Серебряная пленка изгибается, покрывается множеством мелких деталей, под невидимыми прикосновениями превращается в единую сложную форму.
Человеческое сердце, изготовленное из тонкого, как бумага, серебра.
Какая прекрасная совершенная работа, думает он.
Сердце начинает ритмично бить, перегоняя кровь тьмы.
Словно вздрагивают самые настоящие мышцы, думает он.
Сердце срывается с места, летит прямо в него, удар – и в груди растекается боль.
Что происходит, думает он.
— Возвращаю долг, — раздается знакомый голос. — Я не забыла, что такое прощение и благодарность.
В голосе нет ни ярости, ни ненависти.
— Ты заслужил место в мире, который помог возродить.
Голос тает и исчезает из омытой тьмой памяти. В ушах стучит кровь. В груди болит. Перед глазами брызжется пустота.
Тело. У него тело. Надо им воспользоваться.
Глубоко вдохнул. Осторожно покачал головой, сжал кулаки, согнул ноги. Приятное ощущение... Весите.
Тело повествует: он лежит навзничь на земле. Кожу щекочут травы. Воздух бодрый, но не холодный. Вокруг шуршит природа. Приближаются легкие шаги.
Враг? Друг? Он сразу напрягается.
Приятное прикосновение к руке. Следом за прикосновением — аромат: листья мяты, цвет ландыша. Это прикосновение. Этот запах... Они так приятны!
Он осторожно открывает глаза.
Сумерки. Вокруг ворчит молодой лес, тянется к вечернему небу. Так много деревьев! И ни одного он не знает.
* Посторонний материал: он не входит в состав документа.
/-- **Traversals of the polygon of a reversed list of dual edges**: if the polygon of `γ.reverse`
traverses `D(x; r, R)` `k` times then the polygon of `γ` traverses `D(x; r + ε, R - ε)` `k`
times, for every `ε > 0` (the polygon of the reversed list is the time reversal of the polygon
modulo reparametrisation, `reparamDist_polyline_reverse`, and time reversal preserves separate
traversals). [cite: AizenmanBurchardDuke1999, §2.a] -/
theorem hasTraversals_spinPolygon_of_reverse {δ : ℝ} {γ : List (Sym2 (Site 2))} {k : ℕ} {x : ℂ}
    {r R : ℝ} (h : (spinPolygon δ γ.reverse).HasTraversals k x r R) {ε : ℝ} (hε : 0 < ε) :
    (spinPolygon δ γ).HasTraversals k x (r + ε) (R - ε) := by
  rw [spinPolygon_eq, List.map_reverse] at h
  have h0 := Literature.Probability.Percolation.reparamDist_polyline_reverse (γ.map (dualMedialPoint δ))
  have h' := hasTraversals_of_reparamDist_eq_zero h0 h hε
  exact RandomPlanarGeometry.Curve.hasTraversals_reverse_iff.1 h'

end Reparam

/-! ### The spin flip exchanges the two Dobrushin measures -/

section Flip

variable {E : DiscreteDobrushin}

/-- On the outer boundary of the free volume, the flipped boundary condition of `(Ω_δ; A, B)`
is the boundary condition of `(Ω_δ; B, A)` (admissible data: the outer boundary lies in
`zdBoundary = zdArcA ⊔ zdArcB`). [cite: CDHKSCRAS2014, §1] -/
theorem neg_dobrushinBC_eq_of_mem_outerBoundary (hE : E.IsZdAdmissible) {y : Site 2}
    (hy : y ∈ outerBoundary (discreteDomainGraph E.Ω E.δ) (zdInteriorFinset E)) :
    (-dobrushinBC E) y = dobrushinBC E.swap y := by
  classical
  rw [mem_outerBoundary_iff] at hy
  obtain ⟨hyΛ, z, -, hyz⟩ := hy
  have hymesh : y ∈ meshDomain E.Ω E.δ := (discreteDomainGraph_adj_iff.1 hyz).2.1
  have hyb : y ∈ E.zdBoundary := by
    by_contra hyb
    exact hyΛ (by
      rw [← Finset.mem_coe, coe_zdInteriorFinset hE.isBounded hE.delta_pos]
      exact ⟨hymesh, hyb⟩)
  rcases hE.zdBoundary_subset hyb with hA | hB
  · have hB : y ∉ E.zdArcB := Set.disjoint_left.1 hE.disjoint hA
    simp [dobrushinBC, hA, hB]
  · have hA : y ∉ E.zdArcA := Set.disjoint_right.1 hE.disjoint hB
    simp [dobrushinBC, hA, hB]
Только одно кажется знакомым: гигантское, грозное, с толстым черным стволом и острыми ветвями, похожими на молнии... Кажется, будто дерево обрадовалось ему и склонило крону в неуклюжем поклоне.
Где он? Как сюда попал? Раньше он знал. Эти ответы были у него в голове... Он пытается вспомнить, но память листает самые чистые страницы. Он был... кем-то... чем? Где-то...
Он пришел? Он что-нибудь сделал? Он пересек границу? Все осталось в море тьмы. Теперь он здесь, в свежей зелени, где ничего не болит.
Перед ним – прекрасное существо в белом наряде. Украшенные цветками светлые волосы струятся водопадом, лучистые голубые глаза над высокими скулами напоминают бездонные озера. Она протягивает тонкую руку, помогает приподняться, ее кожа белая и шелковистая, губы тонкие и соблазнительные.
Он снова пытается вспомнить. Кто она? Откуда они знакомы? Но голова пуста, как палимпсест, знание соскребно, воспоминания вытерты.
Почему-то это не смущает: ему радостно и приятно от того, что она — кем она есть — стоит рядом. Смотрит на него неотрывно. Такая прекрасная! Такая родная... Интересно, у него тоже такие сияющие глаза?